(TASK BRIEF) Your task is to find every line of the listing that includes "cite" and copy it.

----------

import Literature.AnabelianGeometry.AbsoluteAnabelian.MLFReciprocityInputs
import Literature.AnabelianGeometry.AbsoluteAnabelian.MLFTorsionCardProofs
import Literature.AnabelianGeometry.AbsoluteAnabelian.MLFUnramifiedCriterionProofs
import Literature.AnabelianGeometry.AbsoluteAnabelian.MLFInertiaProofs
import Literature.AnabelianGeometry.AbsoluteAnabelian.MLFFrobeniusProofs
import Literature.AnabelianGeometry.AbsoluteAnabelian.MLFRootsOfUnityProofs
import Literature.AnabelianGeometry.AbsoluteAnabelian.MLFSlimProofs
import Literature.AnabelianGeometry.AbsoluteAnabelian.AbsAnabResidueCardProofs
import Literature.AnabelianGeometry.AbsoluteAnabelian.AbsTopISemiAbsolute
import HarnessLib

/-!
# [AbsAnab] Prop 1.2.1 / Thm 1.1.1 (ii): the deductions rewired onto the NAMED inputs

The proof-only companions `MLFGaloisGroupsProofs`, `MLFInertiaProofs`, `MLFFrobeniusProofs`,
`MLFRootsOfUnityProofs`, `MLFSlimProofs`, `AbsAnabResidueCardProofs` deduce the named facts of
abc-iut-L4-t4's `MLFGaloisGroups.lean` / `AbsAnabFundamentalGroups.lean` ([AbsAnab] Prop 1.2.1
(i) (ii) (iv) (v) (vi), Thm 1.1.1 (ii) local half, §1.3 p. 19 "`q₁ = q₂`") from explicit
hypotheses.  This file states the same deductions with the hypotheses replaced by NAMED facts:

* the LCFT rank formula `FundamentalExtension.thm26_ii_delta_gal` ([AbsTopI] Thm 2.6 (ii),
  `AbsTopISemiAbsolute.lean`) — still a named fact;
* `mlf_torsion_card`, `mlf_torsion_card_subextension` — PROVED (`MLFTorsionCardProofs.lean`, from
  the tree's local class field theory), hence eliminated;
* `mlf_unramified_criterion` — PROVED (`MLFUnramifiedCriterionProofs.lean`), hence eliminated;
* `mlf_reciprocity_equivariant` (`MLFReciprocityInputs.lean`) — still a named fact (it needs the
  CANONICAL Artin map, not only the existence statement `exists_isLocalReciprocityMap_holds`).

So: Prop 1.2.1 (i), (ii), (v) and p. 19 `q₁ = q₂` ⇐ `thm26_ii_delta_gal` alone; (iv) ⇐
`thm26_ii_delta_gal` + `mlf_reciprocity_equivariant`; (vi) (both clauses) and `galoisMLF_slim` ⇐
`mlf_reciprocity_equivariant`.  Proof-only; one-line applications.
HONEST FRAMING: no bearing on [IUTchIII] Cor. 3.12.
-/

noncomputable section

namespace Literature.AnabelianGeometry.AbsoluteAnabelian

open Field

/-- [AbsAnab] Prop 1.2.1 (i) `p₁ = p₂` ⇐ the LCFT rank formula ([AbsTopI] Thm 2.6 (ii)).
[cite: MochizukiAbsAnab2004, Prop 1.2.1 (i) p.10] -/
theorem galoisMLF_iso_residueChar_eq_of_delta (h : FundamentalExtension.thm26_ii_delta_gal) :
    galoisMLF_iso_residueChar_eq :=
  galoisMLF_iso_residueChar_eq_of_rank h

/-- [AbsAnab] Prop 1.2.1 (v) `[K₁:ℚ_p] = [K₂:ℚ_p]`, `|k₁| = |k₂|` ⇐ the LCFT rank formula (the
torsion count being PROVED, `mlf_torsion_card_holds`). [cite: MochizukiAbsAnab2004, Prop 1.2.1 (v) p.10] -/
theorem galoisMLF_iso_degrees_of_delta (h : FundamentalExtension.thm26_ii_delta_gal) :
    galoisMLF_iso_degrees :=
  galoisMLF_iso_degrees_of_rank_of_torsion h mlf_torsion_card_holds

/-- [AbsAnab] Prop 1.2.1 (ii) `α(I_{K₁}) = I_{K₂}` ⇐ the LCFT rank formula (the torsion count on
subextensions and the unramifiedness criterion being PROVED). [cite: MochizukiAbsAnab2004, Prop 1.2.1 (ii) p.10] -/
theorem galoisMLF_iso_inertia_of_delta (h : FundamentalExtension.thm26_ii_delta_gal) :
    galoisMLF_iso_inertia :=
  galoisMLF_iso_inertia_of_rank_of_torsion_of_unramified h mlf_torsion_card_subextension_holds
    mlf_unramified_criterion_holds

/-- [AbsAnab] Prop 1.2.1 (iv) Frobenius lifts ⇐ the LCFT rank formula + the equivariant
reciprocity map. [cite: MochizukiAbsAnab2004, Prop 1.2.1 (iv) p.10] -/
theorem galoisMLF_iso_frobenius_of_delta_of_reciprocity (h : FundamentalExtension.thm26_ii_delta_gal)
    (hA : mlf_reciprocity_equivariant) : galoisMLF_iso_frobenius :=
  galoisMLF_iso_frobenius_of_rank_of_torsion_of_reciprocity h mlf_torsion_card_holds hA

/-- [AbsAnab] Prop 1.2.1 (vi) "in particular" (cyclotomic characters) ⇐ the equivariant
reciprocity map. [cite: MochizukiAbsAnab2004, Prop 1.2.1 (vi) p.11] -/
theorem galoisMLF_iso_cyclotomicChar_of_reciprocityFact (hA : mlf_reciprocity_equivariant) :
    galoisMLF_iso_cyclotomicChar :=
  galoisMLF_iso_cyclotomicChar_of_reciprocity hA

/-- [AbsAnab] Prop 1.2.1 (vi) main clause (`α`-equivariant `μ(K̄₁) ≅ μ(K̄₂)`) ⇐ the equivariant
reciprocity map. [cite: MochizukiAbsAnab2004, Prop 1.2.1 (vi) p.10] -/
theorem galoisMLF_iso_rootsOfUnity_of_reciprocityFact (hA : mlf_reciprocity_equivariant) :
    galoisMLF_iso_rootsOfUnity :=
  galoisMLF_iso_rootsOfUnity_of_reciprocity hA

/-- [AbsAnab] Thm 1.1.1 (ii) local half (`G_K` slim) ⇐ the equivariant reciprocity map.
[cite: MochizukiAbsAnab2004, Thm 1.1.1 (ii) p.6] -/
theorem galoisMLF_slim_of_reciprocityFact (hA : mlf_reciprocity_equivariant) : galoisMLF_slim :=
  galoisMLF_slim_of_reciprocity hA

/-- [AbsAnab] §1.3 p. 19 "Lemma 1.3.8, Prop 1.2.1 (v) imply `q₁ = q₂`" ⇐ the LCFT rank formula.
[cite: MochizukiAbsAnab2004, §1.3 p.19] -/
theorem FundamentalExtension.sameResidueCard_of_preservesGeom_of_delta
    (h : FundamentalExtension.thm26_ii_delta_gal) {E F : FundamentalExtension.{0}}
    (B₁ : E.MLFBase) (B₂ : F.MLFBase) {α : E.arith ≃ₜ* F.arith}
    (hα : FundamentalExtension.PreservesGeom α) : FundamentalExtension.SameResidueCard B₁ B₂ :=
  FundamentalExtension.sameResidueCard_of_preservesGeom h mlf_torsion_card_holds B₁ B₂ hα

end Literature.AnabelianGeometry.AbsoluteAnabelian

----------

(SOLUTION)
[cite: MochizukiAbsAnab2004, Prop 1.2.1 (i) p.10] -/
torsion count being PROVED, `mlf_torsion_card_holds`). [cite: MochizukiAbsAnab2004, Prop 1.2.1 (v) p.10] -/
subextensions and the unramifiedness criterion being PROVED). [cite: MochizukiAbsAnab2004, Prop 1.2.1 (ii) p.10] -/
reciprocity map. [cite: MochizukiAbsAnab2004, Prop 1.2.1 (iv) p.10] -/
reciprocity map. [cite: MochizukiAbsAnab2004, Prop 1.2.1 (vi) p.11] -/
reciprocity map. [cite: MochizukiAbsAnab2004, Prop 1.2.1 (vi) p.10] -/
[cite: MochizukiAbsAnab2004, Thm 1.1.1 (ii) p.6] -/
[cite: MochizukiAbsAnab2004, §1.3 p.19] -/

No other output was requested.